Ce café parisien auquel fait référence Patrick Modiano, dans son roman Dans le café de la jeunesse perdue, paru en 2007, s’appelle en réalité « Chez Moineau ». C’est un café situé sur la Rive Gauche, plus exactement, au 22, rue du four, à Paris, Un lieu dans lequel, à l’aube des années 50, une bande de jeunes d’à peine 20 ans se retrouvaient pour tuer le temps, et autour de laquelle gravitait un certain Guy Debord. Des jeunes gens privés de leur enfance à cause la guerre, aux histoires familiales compliquées, sans vraiment d’idéal, et qui n’avaient qu’un seul désir : vivre au jour le jour, sans se poser de questions… buvant, baisant et se droguant… bref, brûlant la chandelle par les deux bouts.
Philippe Jaenada n’aurait peut-être jamais entendu parler de cette bande de « punks » avant l’heure, ne s’y serait peut-être jamais intéressé, s’il n’avait pas été intrigué par le destin que commun de l’un de ses membres, Jacqueline Harispe, dite « Kaki », morte à 20 ans, un jour de novembre 1953, après avoir sauté par la fenêtre d’une chambre d’hôtel.
Cette fille, il l’avait croisée quand il il a écrit son précédent roman, Au printemps des monstres. Curieux et même obsédé par cette période de l’après-guerre, Jaenada décide, à parti de ce fait divers, d’aller se replonger dans les archives, d’observer minutieusement les photos de Love on the left bank – un livre signé Ed Van der Lesken (1956), consacré aux jeunes qui fréquentent les cafés de Saint-Germain-des-Prés –, d’interroger ses contacts, pour en savoir un peu plus sur cette femme et sa bande de copains.
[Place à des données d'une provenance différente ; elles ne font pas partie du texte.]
import Summits.QuantumFields.QCD.Theorems.PauliWegnerSeaFMClosureUnquenchedRepairedC2TwoStar

/-!
# Crux `GaussianLinkFrames.FrameFMClosure` (stmt-QuantumFields-17375), line `pad-the-fibre` — proof-side
# definitions: canonical pad regions, bipartite balance, padded cofactor domination

Route-posited objects of the registered skeleton `Cruxes/FrameFMClosure/Lines/pad_the_fibre.lean` (sha 614b49cc…,
§1), copied VERBATIM (definition bodies byte-identical, docstrings kept) so that the registered stub theorems
`stub_paddedDomination : PaddedCofactorDomination` and
`stub_twoStarOfPadded : FibreBandLaw → PaddedCofactorDomination → SideWitness → ∀ N_f, TwoStarBounds N_f` can land
under `Theorems/` by name and signature (`Cruxes/…` is not importable from `Theorems/`) — exactly the role
`PauliWegnerSeaFMClosureUnquenchedDefs.lean` plays for the sibling crux.  Nothing of the route is restated.
Contents: `starLinks`, `padLinks`, `padFrozen`, `IsPadRegion`, `touched`, `Balanced`, `PaddedCofactorDomination`, and the
proved sanity implication `padded_of_localCofactorDomination : LocalCofactorDomination → PaddedCofactorDomination`
(K1♭ implies the padded statement: stub 1 of this line is WEAKER than stub 1 of `sibling-graft`), registered on the
crux as the anchor of this file.

References: Aizenman–Schenker–Friedrich–Hundertmark, CMP 224 (2001) 219 [AizenmanEtAl2001] (two-star fibres);
line card `Cruxes/FrameFMClosure/Lines/pad-the-fibre.md` (canonical pad regions, balance; triage r1-1 sharpen 1).
-/

noncomputable section

namespace Summit.QuantumFields.QCD.Theorems.PadTheFibre

open scoped BigOperators
open MeasureTheory Filter
open Literature.MathematicalPhysics.QuantumFieldTheory Literature.MathematicalPhysics.QuantumLattice
  Literature.Probability.LatticeModels
open Summit.QuantumFields.QCD.Theorems.VonMisesCircles

/-! ## §1 Pad vocabulary and padded cofactor domination -/

open Classical in
/-- The star of `x`: the `≤ 8` links with an endpoint at `x` (K1♭'s refit links at one site). -/
def starLinks (S : ℕ) (x : TorusSite 4 (2 * S + 1)) : Finset (Edge 4 (2 * S + 1)) :=
  Finset.univ.filter fun e : Edge 4 (2 * S + 1) => e.1 = x ∨ e.1.shift e.2 = x

open Classical in
/-- The links of the even `4⁴` pad about `x'`: both endpoints in `ebox S x' 1 = x' + {-2,-1,0,1}⁴` (768 links
when the pad does not wrap). -/
def padLinks (S : ℕ) (x' : TorusSite 4 (2 * S + 1)) : Finset (Edge 4 (2 * S + 1)) :=
  Finset.univ.filter fun e : Edge 4 (2 * S + 1) => e.1 ∈ ebox S x' 1 ∧ e.1.shift e.2 ∈ ebox S x' 1

open Classical in
/-- The FROZEN BOUNDARY LAYERS of the pad about `x'` selected by `(M, c)`: the pad sites `x' + w`,
`w ∈ {-2,…,1}⁴`, having `w μ = c μ` for some chosen coordinate `μ ∈ M` (the consumer takes `c μ ∈ {-2, 1}`, i.e.
the bottom or the top layer of the pad in direction `μ`; at most one layer per coordinate).  In clause (T1) these
are the layers of the pad lying inside `W = ebox(x,ℓ)` resp. outside `Λ = ebox(x,3ℓ+2)`, whose in-layer links
must stay frozen so that the inside / far factors are constant on the fibre (one layer on the `W` side by
convexity; up to four on the `Λᶜ` side, at the corners of `Λ`). -/
def padFrozen (S : ℕ) (x' : TorusSite 4 (2 * S + 1)) (M : Finset (Fin 4)) (c : Fin 4 → ℤ) :
    Finset (TorusSite 4 (2 * S + 1)) :=
  ((Fintype.piFinset fun _ : Fin 4 => Finset.Icc (-2 : ℤ) 1).filter fun w => ∃ μ ∈ M, w μ = c μ).image
    fun w => x' + Torus.proj (2 * S + 1) w

open Classical in
/-- **Canonical pad regions** about `x'`: `Q` consists of pad links, contains EVERY pad link with no endpoint in
the frozen layers (the whole interior of the pad is refitted — this is the lever), contains NO in-layer link of
a frozen layer (both endpoints frozen), and is otherwise free on the rungs (links with exactly one frozen
endpoint; the consumer drops a few rungs only to re-balance the touched region at the 16 corners of `Λ`).
`M = ∅` gives exactly the full pad `Q = padLinks S x'`. -/
def IsPadRegion (S : ℕ) (x' : TorusSite 4 (2 * S + 1)) (Q : Finset (Edge 4 (2 * S + 1))) : Prop :=
  ∃ (M : Finset (Fin 4)) (c : Fin 4 → ℤ), (∀ μ ∈ M, c μ = -2 ∨ c μ = 1) ∧
    ((padLinks S x').filter fun e : Edge 4 (2 * S + 1) =>
        e.1 ∉ padFrozen S x' M c ∧ e.1.shift e.2 ∉ padFrozen S x' M c) ⊆ Q ∧
    Q ⊆ (padLinks S x').filter fun e : Edge 4 (2 * S + 1) =>
        ¬ (e.1 ∈ padFrozen S x' M c ∧ e.1.shift e.2 ∈ padFrozen S x' M c)

open Classical in
/-- The sites of the side `A` TOUCHED by the refit region `R`: endpoints of links of `R` with both endpoints in
`A` (links leaving `A` are inert in the side matrix `D_A ⊕ 1`).  This is the site set of the effective matrix
pencil of the fibre. -/
def touched (S : ℕ) (A : Finset (TorusSite 4 (2 * S + 1))) (R : Finset (Edge 4 (2 * S + 1))) :
    Finset (TorusSite 4 (2 * S + 1)) :=
  A.filter fun z => ∃ e ∈ R, e.1 ∈ A ∧ e.1.shift e.2 ∈ A ∧ (e.1 = z ∨ e.1.shift e.2 = z)

/-- **Bipartite balance** of a finite site set `X`: every proper two-colouring of the nearest-neighbour graph
induced on `X` has colour classes of equal size (so each connected component of `X` is balanced; vacuous if `X`
carries an odd cycle, which for pad-sized regions happens only on tori too small to hold a pad).  At the doubler
mass `m₀ = -4` the on-site term of the Wilson operator vanishes and an UNBALANCED effective region carries
`12·|imbalance|` structural zero modes for every link field (triage r1-1 App. B, kit j026101) — the reason the
padded statement is asked on balanced regions only. -/
def Balanced {N : ℕ} (X : Finset (TorusSite 4 N)) : Prop :=
  ∀ χ : TorusSite 4 N → Bool,
    (∀ z ∈ X, ∀ μ : Fin 4, z + Pi.single μ 1 ∈ X → χ z ≠ χ (z + Pi.single μ 1)) →
      (X.filter fun z => χ z = true).card = (X.filter fun z => χ z = false).card

/-- **Padded cofactor domination** (stub 1 of the line; the repaired statement of triage r1-1 sharpen 1, superseding
the monotone `∀ R ⊇ …` form of `Sketch_ideator1.lean`): ONE constant `C₀` such that for every probe mass
`m₀ ∈ [-9, 1]`, every odd torus, background `U`, admissible side `A`, sites `x, y ∈ A` (diagonal included), every
placement of even pads holding `x` resp. `y` in their `2⁴` CORE (`x ∈ ebox S x' 0 = x' + {-1,0}⁴`), every pair of
canonical pad regions `Q₁, Q₂` about them, IF the touched region of `R = stars ∪ Q₁ ∪ Q₂` inside `A` is balanced,
THEN along the `R`-fibre over `U` the `(x,y)` adjugate block of the side matrix `D_A ⊕ 1` is dominated by `C₀ ·` (a
value of) `|det (D_A ⊕ 1)|` on the same fibre.  Exterior-uniform, volume-uniform, configuration-wise; no measure. -/
def PaddedCofactorDomination : Prop :=
  ∃ C₀ : ℝ, 0 < C₀ ∧ ∀ (m₀ : ℝ), -9 ≤ m₀ → m₀ ≤ 1 →
    ∀ (S : ℕ) (U : GaugeConfig 4 (2 * S + 1) (Matrix.specialUnitaryGroup (Fin 3) ℂ)) (A : Finset (TorusSite 4 (2 * S + 1))),
      AdmissibleSide S A → ∀ (x y : TorusSite 4 (2 * S + 1)), x ∈ A → y ∈ A →
      ∀ (x' y' : TorusSite 4 (2 * S + 1)), x ∈ ebox S x' 0 → y ∈ ebox S y' 0 →
      ∀ (Q₁ Q₂ : Finset (Edge 4 (2 * S + 1))), IsPadRegion S x' Q₁ → IsPadRegion S y' Q₂ →
        Balanced (touched S A (starLinks S x ∪ starLinks S y ∪ Q₁ ∪ Q₂)) →
        ∀ W : GaugeConfig 4 (2 * S + 1) (Matrix.specialUnitaryGroup (Fin 3) ℂ), ∃ W' : GaugeConfig 4 (2 * S + 1) (Matrix.specialUnitaryGroup (Fin 3) ℂ),
          blockNorm ((sideMatrix A (wilsonD
              (fun e => if e ∈ starLinks S x ∪ starLinks S y ∪ Q₁ ∪ Q₂ then W e else U e) m₀)).adjugate) x y ≤
            C₀ * ‖(sideMatrix A (wilsonD
              (fun e => if e ∈ starLinks S x ∪ starLinks S y ∪ Q₁ ∪ Q₂ then W' e else U e) m₀)).det‖

/-- **K1♭ implies padded cofactor domination** (two-star domination is uniform in the exterior, so freezing
`R ∖ stars` into the exterior gives it): stub 1 of this line is WEAKER than stub 1 of `sibling-graft`.  PROVED. -/
theorem padded_of_localCofactorDomination :
    LocalCofactorDomination → PaddedCofactorDomination := by
  rintro ⟨C₀, hC₀, h⟩
  refine ⟨C₀, hC₀, ?_⟩
  intro m₀ hm₁ hm₂ S U A hA x y hx hy x' y' _ _ Q₁ Q₂ _ _ _ W
  set R : Finset (Edge 4 (2 * S + 1)) := starLinks S x ∪ starLinks S y ∪ Q₁ ∪ Q₂ with hRdef
  -- every star link lies in the region
  have hstar : ∀ e : Edge 4 (2 * S + 1),
      (e.1 = x ∨ e.1.shift e.2 = x ∨ e.1 = y ∨ e.1.shift e.2 = y) → e ∈ R := by
    intro e he
    simp only [hRdef, Finset.mem_union, starLinks, Finset.mem_filter, Finset.mem_univ, true_and]
    rcases he with h1 | h2 | h3 | h4
    · exact Or.inl (Or.inl (Or.inl (Or.inl h1)))
    · exact Or.inl (Or.inl (Or.inl (Or.inr h2)))
    · exact Or.inl (Or.inl (Or.inr (Or.inl h3)))
    · exact Or.inl (Or.inl (Or.inr (Or.inr h4)))
  -- freeze the whole refit region into the background and apply two-star domination there
  have key := h m₀ hm₁ hm₂ S (fun e => if e ∈ R then W e else U e) A hA x y hx hy
  simp only at key
  obtain ⟨W'', hW''⟩ := key W
  have e1 : (fun e : Edge 4 (2 * S + 1) => if e ∈ R then W e else U e) =
      (fun e : Edge 4 (2 * S + 1) => if (e.1 = x ∨ e.1.shift e.2 = x ∨ e.1 = y ∨ e.1.shift e.2 = y) then W e
        else (if e ∈ R then W e else U e)) := by
    funext e
    by_cases hs : (e.1 = x ∨ e.1.shift e.2 = x ∨ e.1 = y ∨ e.1.shift e.2 = y)
    · simp only [hs, if_true, hstar e hs]
    · simp only [hs, if_false]
  have e2 : (fun e : Edge 4 (2 * S + 1) => if e ∈ R then
        (if (e.1 = x ∨ e.1.shift e.2 = x ∨ e.1 = y ∨ e.1.shift e.2 = y) then W'' e else W e)
        else U e) =
      (fun e : Edge 4 (2 * S + 1) => if (e.1 = x ∨ e.1.shift e.2 = x ∨ e.1 = y ∨ e.1.shift e.2 = y) then W'' e
        else (if e ∈ R then W e else U e)) := by
    funext e
    by_cases hs : (e.1 = x ∨ e.1.shift e.2 = x ∨ e.1 = y ∨ e.1.shift e.2 = y)
    · simp only [hs, if_true, hstar e hs]
    · simp only [hs, if_false]
  refine ⟨fun e : Edge 4 (2 * S + 1) =>
    if (e.1 = x ∨ e.1.shift e.2 = x ∨ e.1 = y ∨ e.1.shift e.2 = y) then W'' e else W e, ?_⟩
  dsimp only
  rw [e1, e2]
  exact hW''


/-! ## RESHAPE gen 1 (lead a1, 2026-08-17): padded domination asked on large tori only -/

/-- **Padded cofactor domination on LARGE tori** (`4 ≤ S`): the statement of `PaddedCofactorDomination` restricted to odd tori of
side `2S+1 ≥ 9`.  Reason for the reshape (worker finding, `Cruxes/FrameFMClosure/…` lead report a1): on the `5⁴` and `7⁴` tori
(`S = 2, 3`) two pads with distinct `0`-coordinates carry a straight five- or seven-cycle, so `Balanced (touched …)` holds VACUOUSLY there
and the unrestricted statement asserts domination on a large PROPER fibre for every exterior — an unprotected semi-dark-exterior
claim foreign to the idea; for `4 ≤ S` a canonical touched region (diameter `≤ 8 < 2S+1`) never wraps, so balance is never vacuous.
The consumer loses nothing: the two-star re-run uses `4 ≤ S` only (`PadTheFibreTwoStar.twoStarBounds_of_placements`), the tori
`S ≤ 3` being served for free by `PadTheFibreTwoStar.regionDom_small_of_sideWitness` (compactness + `SideWitness`). -/
def PaddedCofactorDominationLarge : Prop :=
  ∃ C₀ : ℝ, 0 < C₀ ∧ ∀ (m₀ : ℝ), -9 ≤ m₀ → m₀ ≤ 1 →
    ∀ (S : ℕ), 4 ≤ S → ∀ (U : GaugeConfig 4 (2 * S + 1) (Matrix.specialUnitaryGroup (Fin 3) ℂ)) (A : Finset (TorusSite 4 (2 * S + 1))),
      AdmissibleSide S A → ∀ (x y : TorusSite 4 (2 * S + 1)), x ∈ A → y ∈ A →
      ∀ (x' y' : TorusSite 4 (2 * S + 1)), x ∈ ebox S x' 0 → y ∈ ebox S y' 0 →
      ∀ (Q₁ Q₂ : Finset (Edge 4 (2 * S + 1))), IsPadRegion S x' Q₁ → IsPadRegion S y' Q₂ →
        Balanced (touched S A (starLinks S x ∪ starLinks S y ∪ Q₁ ∪ Q₂)) →
        ∀ W : GaugeConfig 4 (2 * S + 1) (Matrix.specialUnitaryGroup (Fin 3) ℂ), ∃ W' : GaugeConfig 4 (2 * S + 1) (Matrix.specialUnitaryGroup (Fin 3) ℂ),
          blockNorm ((sideMatrix A (wilsonD
              (fun e => if e ∈ starLinks S x ∪ starLinks S y ∪ Q₁ ∪ Q₂ then W e else U e) m₀)).adjugate) x y ≤
            C₀ * ‖(sideMatrix A (wilsonD
              (fun e => if e ∈ starLinks S x ∪ starLinks S y ∪ Q₁ ∪ Q₂ then W' e else U e) m₀)).det‖

/-- The unrestricted statement implies the large-torus one (drop the hypothesis `4 ≤ S`). [folklore] -/
theorem paddedLarge_of_padded : PaddedCofactorDomination → PaddedCofactorDominationLarge := by
  rintro ⟨C₀, hC₀, h⟩
  exact ⟨C₀, hC₀, fun m₀ hm₁ hm₂ S _ U A hA x y hx hy x' y' hx' hy' Q₁ Q₂ hQ₁ hQ₂ hB W =>
    h m₀ hm₁ hm₂ S U A hA x y hx hy x' y' hx' hy' Q₁ Q₂ hQ₁ hQ₂ hB W⟩

/-- K1♭ implies padded cofactor domination on large tori. [folklore] -/
theorem paddedLarge_of_localCofactorDomination :
    LocalCofactorDomination → PaddedCofactorDominationLarge := fun h =>
  paddedLarge_of_padded (padded_of_localCofactorDomination h)

end Summit.QuantumFields.QCD.Theorems.PadTheFibre

end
Pendant qu’il nous raconte le funeste destin de Kaki et de la bande des « Moineau », Philippe Jaenada effectue un tour de France en solitaire et en voiture, allant de ville en ville, par les côtes, les montagnes, traversant des communes pas très accueillantes, visitant des cités balnéaires quand la saison touristique est terminée. Il dort dans de petits hôtels et mange dans des restaurants peu fréquentés. Mais il écoute tout, enregistre tout.
Bien plus que ces digressions dont il le secret, – ceux qui ont lu ses précédents ouvrages savent de quoi il en retourne –, ce récit du tour de France d’un écrivain est encore une fois l’occasion pour Jaenada de nous parler de lui, de sa vie, de sa santé, de ses souvenirs de vacances, avec Anne-Catherine, sa femme, à Veules-les-Rose. Des rencontres parfois insolites qu’il fait, du whisky (bon ou mauvais) qu’il boit, et de l’aspect tristounet de ces villes qu’il traverse. Tout ça apporte une touche d’humour, de second degré et de légèreté qui tranche avec le récit bien sombre de la vie de Kaki.
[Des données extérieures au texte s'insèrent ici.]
/-- **(A) AT `(172800bl1, 3)` — NO NAMED FACT (hom-trivial door L6).**  Statement (A) of Coates–Sujatha for THIS curve at `p = 3` (the dual fine Selmer group over
`ℚ_cyc` is finitely generated over `ℤ₃`, every cyclotomic `ℤ₃`-extension), by door L6 (hom-trivial form): KERNEL `irr_g172800bl1_3`, `Δ_cube_g172800bl1`;
DISPLAYED `h0` ((c2*)₀: no `E[3]` in `Cl(ℚ(E[3])) ⊗ 𝔽₃` — `h = 36`, `m_ρ̄ = 0`, CERT, kit j313355/j313432) and `hD` (`E(ℚ₃)[3] = 0`; `t3 = 1`, kit j265757).
Per row; nothing booked. [cite: CoatesSujatha2005, §3 Thm. 3.4, Lemma 3.8 and Cor. 3.6] [cite: DeoRaySujatha2023, §3 Thm. 3.8 (c2) (arXiv:2202.09937 p. 9)]
[cite: Serre1972, §2.4 Prop. 15, §5.3] [cite: Cremona2006, Table 1 (Cremona label 172800bl1)] -/
theorem conjA_g172800bl1_3_L6h
    {W : WeierstrassCurve ℚ} [W.IsElliptic] (hWeq : W = (⟨0, 0, 0, (-31050), 2106000⟩ : WeierstrassCurve ℚ))
    (h0 : haveI : NumberField ↥(W.divisionField 3) := NumberField.mk
      ∀ μ : Additive (ClassGroup (𝓞 ↥(W.divisionField 3))) →+ geomTorsion W ((3 : ℕ) : ℤ),
        (∀ (τ : absoluteGaloisGroup ℚ) (c : ClassGroup (𝓞 ↥(W.divisionField 3))),
          μ (Additive.ofMul (ClassGroup.mulEquiv
            (Literature.NumberTheory.NumberFields.AmbiguousClass.intAut (absRestrictNormalHom (W.divisionField 3) τ)) c)) =
            τ • μ (Additive.ofMul c)) → μ = 0)
    (hD : ∀ v : HeightOneSpectrum (𝓞 ℚ), ((3 : ℕ) : 𝓞 ℚ) ∈ v.asIdeal →
      ∀ x : geomTorsion W ((3 : ℕ) : ℤ), (∀ δ ∈ GreenbergSelmer.decomp v, δ • x = x) → x = 0)
    (κ : ZpExtension ℚ 3) (hκ : κ.IsCyclotomic) :
    ∃ (γ : absoluteGaloisGroup ℚ) (Df : W.FineSelmerDualData κ γ),
      Module.Finite ℤ_[3] (RestrictScalars ℤ_[3] (IwasawaAlgebra 3) Df.X) := by
  subst hWeq
  haveI : Fact (Nat.Prime 3) := ⟨Nat.prime_three⟩
  haveI : NumberField ↥((⟨0, 0, 0, (-31050), 2106000⟩ : WeierstrassCurve ℚ).divisionField 3) := NumberField.mk
  exact CoatesSujatha2005.conjA_of_homTrivial_divisionField _ (by decide)
    (DivisionFieldFukudaDoor.not_dvd_card_aut_divisionField_three_of_Δ_eq_cube _ irr_g172800bl1_3 Δ_cube_g172800bl1) hκ h0 hD

/-- **RECORD — U₀ `ord₃ #Ш(E) ≤ ord₃ #Ш(E)_an` for `E = 172800bl1` at `p = 3` on the fact-free door L6, hom-trivial form** (U₀-ns row of K9 items 19189 / 19197):
KERNEL `classO6_g172800bl1_3`, `irr_g172800bl1_3`, `Δ_cube_g172800bl1`; DISPLAYED named facts `hKatoA hGZK hmod` ONLY, Cremona's `r_an = 0` (`hr`), and the two
numerics `h0` (`m_ρ̄(Cl(ℚ(E[3]))/3) = 0`, `h = 36`, CERT) / `hD` (`#E(ℚ₃)[3] = 1`). Per row; nothing booked; BSD is not proved by this.
[cite: Kato2004Asterisque, Thm. 14.5 (3) (p. 236) and Prop. 14.16 (2)] [cite: CoatesSujatha2005, §3 Thm. 3.4]
[cite: DeoRaySujatha2023, §3 Thm. 3.8 (c2)] [cite: Cremona2006, Table 1 (Cremona label 172800bl1)] -/
theorem missingUpperBoundAt_g172800bl1_3_L6h
    (hKatoA : Kato2004.rankZero_padicValNat_sha_add_padicValNat_tamagawa_le_of_additive_potGood_of_irreducible_of_fineSelmerDual_fg)
    (hGZK : rank_eq_analyticRank_of_analyticRank_le_one) (hmod : hasEntireLFunction_rat)
    {W : WeierstrassCurve ℚ} [W.IsElliptic] [W.IsGloballyMinimal] (hWeq : W = (⟨0, 0, 0, (-31050), 2106000⟩ : WeierstrassCurve ℚ)) (hr : W.analyticRank = 0)
    (h0 : haveI : NumberField ↥(W.divisionField 3) := NumberField.mk
      ∀ μ : Additive (ClassGroup (𝓞 ↥(W.divisionField 3))) →+ geomTorsion W ((3 : ℕ) : ℤ),
        (∀ (τ : absoluteGaloisGroup ℚ) (c : ClassGroup (𝓞 ↥(W.divisionField 3))),
          μ (Additive.ofMul (ClassGroup.mulEquiv
            (Literature.NumberTheory.NumberFields.AmbiguousClass.intAut (absRestrictNormalHom (W.divisionField 3) τ)) c)) =
            τ • μ (Additive.ofMul c)) → μ = 0)
    (hD : ∀ v : HeightOneSpectrum (𝓞 ℚ), ((3 : ℕ) : 𝓞 ℚ) ∈ v.asIdeal →
      ∀ x : geomTorsion W ((3 : ℕ) : ℤ), (∀ δ ∈ GreenbergSelmer.decomp v, δ • x = x) → x = 0) :
    MissingUpperBoundAt W 3 := by
  subst hWeq
  haveI : Fact (Nat.Prime 3) := ⟨Nat.prime_three⟩
  exact WildFineSelmerSupersingularCMAnchor.missingUpperBoundAt_wild_of_conjA hKatoA hGZK hmod _ hr classO6_g172800bl1_3 irr_g172800bl1_3
    (fun κ hκ => conjA_g172800bl1_3_L6h rfl h0 hD κ hκ)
Ici, contrairement aux précédents livres, il n’est pas vraiment question d’enquête criminelle, de réexaminer des faits antérieurs qui ont amenés à telle ou telle condamnation comme c’était le cas avec La Serpe, Au printemps des mondes ou Sans preuve et sans aveu. Non, ici, Jaenada se contente (si l’on peut dire) de nous raconter qui étaient ces éternels enfants qui refusaient d’entrer dans le monde des adultes, d’où venaient ces « moineaux » comme ils les appellent, et surtout pourquoi Kaki a fini par passer par la fenêtre du 3e étage d’un hôtel parisien en 1953.
Riche de nombreux détails historiques, fourmillant de personnages – à tel point que l’on s’y perd parfois un peu entre les uns et les autres, entre les histoires de chacun –, La Désinvolture est une bien belle chose est peut-être moins captivant que ne l’étaient ses précédents livres, mais reste malgré tout très intéressant dans ce qu’il nous raconte, du portrait qu’il fait de ce Paris de l’après-guerre. On y retrouve bien sûr le style, le ton inimitable de cet auteur que l’on apprécie autant pour ce qu’il est que pour ce qu’il nous raconte sur lui et sur son rapport au temps qui passe. Car lire un livre de Philippe Jaenada, c’est se plonger dans l’univers d’un homme qui pose toujours un regard tendre, décalé, complice et parfois quelque peu fataliste sur ses contemporains. et rien que pour ça, ce livre mérite le détour.